What then does it recommend? In any state where you give some credence to going to Aleppo, going to Damascus has greater expected utility than the state itself; so no such state is a rational equilibrium. By symmetry, so is no state in which you give some credence to going to Damascus. But if you're certain that you randomize, then (as Arif points out) going straight to Aleppo has a slightly greater expected utility. So that isn't an equilibrium either.
So we seem to have a case where no choice, and no state of indecision, is licensed by CDT. (For a simpler case of this kind, remove the randomization option, but still assume that Death predicts the resolution of indecision.)

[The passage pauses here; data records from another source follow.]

import Literature.AlgebraicGeometry.Resolution.AffineBlowupAlgebra
import Mathlib.RingTheory.MvPolynomial.Basic
import Mathlib.RingTheory.Ideal.Quotient.Operations
import Mathlib.RingTheory.Localization.Away.Basic
import HarnessLib

/-!
# The `z`-chart of `Bl_𝔪(E₈⁰)` misses the exceptional divisor

Support file for crux stmt-ResolutionOfSingularities-15315
(`FrobeniusLadder.FInjectiveMacaulayfication`, line `Sketch`, lead seat c4, cycle 5, wave 2):
stub `stub_e8ChartZUnit` of the §7 CALIBRATION package (the blowing up `Bl_𝔪 E₈⁰` of the
rational double point `E₈⁰ : z² + x³ + y⁵ = 0` in characteristic `5`, fed through the blow-up
glue E6′).

Let `k` be a field, `f = z² + x³ + y⁵ ∈ k[x, y, z]` (`X 0 = x`, `X 1 = y`, `X 2 = z`),
`R = k[x, y, z]/(f)` and `𝔪 = (x̄, ȳ, z̄) ⊆ R`. The blowing up `Bl_𝔪(Spec R) = Proj R[𝔪t]` is
covered by the three charts `D₊(x̄t), D₊(ȳt), D₊(z̄t)`; the coordinate ring of the `z`-chart is
`A_z = (R[𝔪t])_{(z̄t)} = HomogeneousLocalization.Away (reesGrading 𝔪) (reesT z̄ _)`, Stacks'
affine blowup algebra `R[𝔪/z̄]`, in which the exceptional divisor is cut out by the image
`u = z̄/1 = reesChartBase z̄ _ z̄` of `z̄`. We prove that `u` is a UNIT of `A_z`
(`stub_e8ChartZUnit`): the `z`-chart contains no point of the exceptional divisor, so every
clause of the calibration quantified over the maximal ideals `Q ∋ u` of `A_z` is vacuous there.

Proof. In `R` we have `z̄² = -(x̄³ + ȳ⁵)`, hence `z̄ · w = 1` in `R[1/z̄]` for
`w = -(x̄/z̄)³ - z̄² (ȳ/z̄)⁵` (`mul_eq_one_of_rel`), and `w` lies in the affine blowup algebra
`R[𝔪/z̄] ⊆ R[1/z̄]` generated over `R` by the `c/z̄`, `c ∈ 𝔪` (`div_mem_blowupAlgebra`). The
chart map `reesChart : A_z → R[1/z̄]` is injective with image `R[𝔪/z̄]` (`reesChart_injective`,
`range_reesChart`; Stacks 07Z3 (1)+(3)) and sends `u ↦ z̄/1`, so the pull-back of `w` along it
is an inverse of `u` in `A_z` (`isUnit_reesChartBase_of_mul_eq_one`).

References: folklore; The Stacks Project, Tag 0804 (blowing up is `Proj` of the Rees algebra,
`D₊(a⁽¹⁾) = Spec R[I/a]`) and Tag 07Z3 (`R[I/a] ⊆ R[1/a]`) for the chart rings.
-/

-- single-problem summit: the doubled namespace component is forced
set_option linter.dupNamespace false

noncomputable section

namespace Summit.ResolutionOfSingularities.ResolutionOfSingularities.Theorems.FInjectiveMacaulayfication.E8ChartZUnit

open Literature.AlgebraicGeometry.Resolution

/-- If `a · w = 1` in `R[1/a]` for some `w` in the affine blowup algebra `R[I/a] ⊆ R[1/a]`, then
the image `a/1 = reesChartBase a ha a` of `a ∈ I` in the chart ring `(R[It])_{(at)}` of
`Bl_I(Spec R)` is a unit: the chart map `(R[It])_{(at)} → R[1/a]` is injective with image `R[I/a]`
and sends `a/1 ↦ a`, so the pull-back of `w` is an inverse of `a/1`. [folklore] -/
theorem isUnit_reesChartBase_of_mul_eq_one {R : Type*} [CommRing R] {I : Ideal R} (a : R)
    (ha : a ∈ I) {w : Localization.Away a} (hw : w ∈ blowupAlgebra I a)
    (h : algebraMap R (Localization.Away a) a * w = 1) : IsUnit (reesChartBase a ha a) := by
  have hw' : w ∈ Set.range (reesChart a ha) := by
    rw [range_reesChart a ha]
    exact hw
  obtain ⟨w', rfl⟩ := hw'
  have hmul : reesChartBase a ha a * w' = 1 := by
    refine reesChart_injective a ha ?_
    rw [map_mul, map_one, reesChart_reesChartBase]
    exact h
  exact ⟨⟨reesChartBase a ha a, w', hmul, (mul_comm w' (reesChartBase a ha a)).trans hmul⟩, rfl⟩

/-- The polynomial identity behind the `z`-chart of `Bl_𝔪(E₈⁰)`: in a commutative ring, if
`A t = 1` and `A² + B³ + C⁵ = 0`, then `A · (-(B t)³ - A² (C t)⁵) = 1`
(indeed `A · w = -(B³ + C⁵) t² = A² t² = 1`). [folklore] -/
theorem mul_eq_one_of_rel {L : Type*} [CommRing L] {A B C t : L} (hinv : A * t = 1)
    (hrel : A ^ 2 + B ^ 3 + C ^ 5 = 0) :
    A * (-(B * t) ^ 3 - A ^ 2 * (C * t) ^ 5) = 1 := by
  linear_combination (-t ^ 2) * hrel +
    (-B ^ 3 * t ^ 2 - (1 + A * t + A ^ 2 * t ^ 2) * C ^ 5 * t ^ 2 + A * t + 1) * hinv

/-- CALIBRATION, `z`-chart (stub `stub_e8ChartZUnit` of line `Sketch`): for a field `k`,
`f = z² + x³ + y⁵`, `R = k[x, y, z]/(f)` and `𝔪 = (x̄, ȳ, z̄)`, the image `z̄/1` of `z̄` in the
chart ring `(R[𝔪t])_{(z̄t)} = R[𝔪/z̄]` of `Bl_𝔪(Spec R)` is a unit — the `z`-chart misses the
exceptional divisor — because `z̄ · (-(x̄/z̄)³ - z̄² (ȳ/z̄)⁵) = 1` in `R[1/z̄]` with the second
factor in `R[𝔪/z̄]`, the image of the injective chart map. [folklore] -/
theorem stub_e8ChartZUnit : ∀ (k : Type) [Field k] (f : MvPolynomial (Fin 3) k),
    f = MvPolynomial.X 2 ^ 2 + MvPolynomial.X 0 ^ 3 + MvPolynomial.X 1 ^ 5 →
    ∀ (x : Fin 3 → MvPolynomial (Fin 3) k ⧸ Ideal.span {f}),
      x = (fun j : Fin 3 => Ideal.Quotient.mk (Ideal.span {f}) (MvPolynomial.X j)) →
      IsUnit (reesChartBase (x 2) (Ideal.subset_span (Set.mem_range_self 2)) (x 2)) := by
  intro k _ f hf x hx
  -- the relation `z̄² + x̄³ + ȳ⁵ = 0` in `R = k[x, y, z]/(f)`
  have hrelR : x 2 ^ 2 + x 0 ^ 3 + x 1 ^ 5 = 0 := by
    have h0 : Ideal.Quotient.mk (Ideal.span {f})
        (MvPolynomial.X 2 ^ 2 + MvPolynomial.X 0 ^ 3 + MvPolynomial.X 1 ^ 5) = 0 :=
      Ideal.Quotient.eq_zero_iff_mem.mpr (by rw [← hf]; exact Ideal.mem_span_singleton_self f)
    subst hx
    simpa only [map_add, map_pow] using h0
  -- ... mapped to `R[1/z̄]`, together with `z̄ · (1/z̄) = 1`
  have hrelL := congrArg (algebraMap _ (Localization.Away (x 2))) hrelR
  simp only [map_add, map_pow, map_zero] at hrelL
  have hinv := IsLocalization.Away.mul_invSelf (S := Localization.Away (x 2)) (x 2)
  -- `w = -(x̄/z̄)³ - z̄² (ȳ/z̄)⁵ ∈ R[𝔪/z̄]` is an inverse of `z̄` in `R[1/z̄]`; pull it back
  have h0 : x 0 ∈ Ideal.span (Set.range x) := Ideal.subset_span (Set.mem_range_self 0)
  have h1 : x 1 ∈ Ideal.span (Set.range x) := Ideal.subset_span (Set.mem_range_self 1)
  exact isUnit_reesChartBase_of_mul_eq_one (x 2) _
    (Subalgebra.sub_mem _
      (Subalgebra.neg_mem _ (Subalgebra.pow_mem _ (div_mem_blowupAlgebra _ (x 2) h0) 3))
      (Subalgebra.mul_mem _ (Subalgebra.pow_mem _ (Subalgebra.algebraMap_mem _ (x 2)) 2)
        (Subalgebra.pow_mem _ (div_mem_blowupAlgebra _ (x 2) h1) 5)))
    (mul_eq_one_of_rel hinv hrelL)

end Summit.ResolutionOfSingularities.ResolutionOfSingularities.Theorems.FInjectiveMacaulayfication.E8ChartZUnit

end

Admittedly that's a little awkward. But to me as a friend of CDT, it does have intuitive appeal. Arif assumes that randomizing is obviously the rational choice; according to EDT randomizing is rational even if the fee were quite significant. So suppose the cost of randomizing is that you'll lose your arms. If you're fairly certain that you will randomize, then you're fairly certain that Death will wait for you at place determined not by his prediction of your choice, since he can't predict the outcome of the coin toss; but then going straight to Aleppo looks like a clearly better option: it gives you a fair chance of survival without losing your arms. So if you're confident that you'll randomize then it looks like randomizing isn't the best idea after all. Of course deciding to go straight to Aleppo or Damascus would be even worse. Perhaps that's what drives the intuition that one should randomize: the implicit assumption that one of the options must be rational, and the realization that Aleppo and Damascus clearly aren't. But if the alternative is that none of the options are rational, then it's hardly an argument for randomization to point out that neither going to Aleppo nor staying in Damascus are rational.
The general problem brought out by case 3 is that there may be no rational deliberation equilibrium. In that case, should we say that any state of decision or indecision is wrong? That seems odd. Perhaps we should rather say that decision theory here falls silent. Or perhaps we should add a further rule to select among non-equilibrium states.
At the very least, we can say that some non-equilibrium states are better or worse than others, as measured by their virtual expected utility. On that measure, deciding to randomize is the optimal state.